A + x*I is hitting a specialized method, whereas A' + x*I hits a generic method that mutates one element of the diagonal at a time, which is very slow for sparse matrices.
Should be easily fixable by adding some specialized methods, e.g.
It took me a long time to understand why my bifurcation code for some PDE was really slow
This tread shows why. Do you know of a package which solves this?
I think the problem with the current sparse view is that it creates a wrapper where you can access individual matrix elements, but these accesses are very slow for sparse matrices (each one requires a searchsorted), and other operations beyond getindex(A, i, j) are not well-optimized.
As a result, whenever I need a view of a sparse matrix, I build it myself using the fields of the SparseMatrixCSC type. Once you get the hang of it, it’s not overly difficult.
In BifurcationKit, I have in many places @view A .... where A is an AbstractMatrix.
Basically, I do a lot of sigma * I + B where B can be a view to a sparse matrix. Maybe I should code this differently since it allocates anyway
It happened during fold continuation as in here. I need to form the matrix M_f as jacobian for newton iterations. Later, I need to compute the spectrum of dF so I form dF = @view Mf[1:end-1,1:end-1] and compute the spectrum. Unfortunately, dF is not well conditioned, so I use a Shift-inverse strategy which requires to precompute factorize(sigma * I - dF). In a nutshell, all the problems of this post appears.

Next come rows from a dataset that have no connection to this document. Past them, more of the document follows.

import Mathlib

/-!
# Coprime-degree descent for norm residues modulo `p`-th powers (solo-informed, s19, rung 5)

Abstract form of the step that justifies the unit-norm certificates of Part II §7.11 (14)(f):
let `i : A → A'` ("inclusion of units of `F` into units of `F′`") and `ν : A' → A` ("norm")
satisfy `ν ∘ i = d`, and let `S ≤ A`, `S' ≤ A'` be subgroups ("norms from the Kummer extension")
with `i(S) ≤ S'` and `ν(S') ≤ S`.  If `d` is prime to `p`, then `a ∈ A` is a norm residue
modulo `p`-th powers upstairs (`i a ∈ S' + p A'`) iff it is one downstairs (`a ∈ S + p A`).
At `p = 7`, `d = [F(μ_7) : F] = 6`; at `p = 5`, `d = [F(μ_5) : F(√5)] = 2`.
-/

namespace Summit.Langlands.Langlands.Theorems

/-- Descent: a norm residue upstairs is a norm residue downstairs when the degree `d` with
`ν ∘ i = d` is prime to `p`. -/
theorem soloInformed_normResidue_descent_of_coprime
    {A A' : Type*} [AddCommGroup A] [AddCommGroup A']
    (i : A →+ A') (ν : A' →+ A) (d p : ℕ) (hνi : ∀ a, ν (i a) = d • a)
    (hcop : Nat.Coprime d p) (S : AddSubgroup A) (S' : AddSubgroup A')
    (hνS : ∀ s' ∈ S', ν s' ∈ S) (a : A)
    (h : ∃ s' ∈ S', ∃ x' : A', i a = s' + p • x') :
    ∃ s ∈ S, ∃ x : A, a = s + p • x := by
  obtain ⟨s', hs', x', hx'⟩ := h
  obtain ⟨u, v, huv⟩ : IsCoprime (d : ℤ) (p : ℤ) := Nat.isCoprime_iff_coprime.mpr hcop
  have hda : (d : ℤ) • a = ν s' + p • ν x' := by
    rw [natCast_zsmul, ← hνi, hx', map_add, map_nsmul]
  refine ⟨u • ν s', S.zsmul_mem (hνS s' hs') u, u • ν x' + v • a, ?_⟩
  calc a = (1 : ℤ) • a := (one_zsmul a).symm
    _ = (u * d + v * p) • a := by rw [huv]
    _ = u • ((d : ℤ) • a) + v • ((p : ℤ) • a) := by rw [add_zsmul, mul_zsmul, mul_zsmul]
    _ = u • (ν s' + p • ν x') + v • (p • a) := by rw [hda, natCast_zsmul]
    _ = u • ν s' + p • (u • ν x' + v • a) := by
          rw [smul_add, smul_add, smul_comm u p (ν x'), smul_comm v p a, add_assoc]

/-- Ascent (the easy direction): a norm residue downstairs is one upstairs. -/
theorem soloInformed_normResidue_ascent
    {A A' : Type*} [AddCommGroup A] [AddCommGroup A']
    (i : A →+ A') (p : ℕ) (S : AddSubgroup A) (S' : AddSubgroup A')
    (hiS : ∀ s ∈ S, i s ∈ S') (a : A)
    (h : ∃ s ∈ S, ∃ x : A, a = s + p • x) :
    ∃ s' ∈ S', ∃ x' : A', i a = s' + p • x' := by
  obtain ⟨s, hs, x, hx⟩ := h
  exact ⟨i s, hiS s hs, i x, by rw [hx, map_add, map_nsmul]⟩

/-- The certificate equivalence: for `d` prime to `p`, norm residues modulo `p`-th powers
are detected equally upstairs and downstairs. -/
theorem soloInformed_normResidue_iff_of_coprime
    {A A' : Type*} [AddCommGroup A] [AddCommGroup A']
    (i : A →+ A') (ν : A' →+ A) (d p : ℕ) (hνi : ∀ a, ν (i a) = d • a)
    (hcop : Nat.Coprime d p) (S : AddSubgroup A) (S' : AddSubgroup A')
    (hiS : ∀ s ∈ S, i s ∈ S') (hνS : ∀ s' ∈ S', ν s' ∈ S) (a : A) :
    (∃ s' ∈ S', ∃ x' : A', i a = s' + p • x') ↔ (∃ s ∈ S, ∃ x : A, a = s + p • x) :=
  ⟨soloInformed_normResidue_descent_of_coprime i ν d p hνi hcop S S' hνS a,
   soloInformed_normResidue_ascent i p S S' hiS a⟩

end Summit.Langlands.Langlands.Theorems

I know I dont need to form the bordered system to solve Mf, I could use a bordering strategy, it just happens to be slower in my use case.
If I were doing Hopf continuation, it would be the same. Actually, for PD/NS continuation (see here) it would be similar.
Maybe you could look at it the other way, and consider the Mf[1:end-1,1:end-1] matrix to be your starting point, then either create a bigger block matrix or perform a manual solve for the system of the Newton iteration? Idk if there are formulas for solving \begin{pmatrix} M & u \\ v^T & 0 \end{pmatrix} = \begin{pmatrix} a \\ b \end{pmatrix} directly?
Alternately you could keep both M and its principal submatrix in storage, and perform the update manually with a dedicated version in case M is sparse?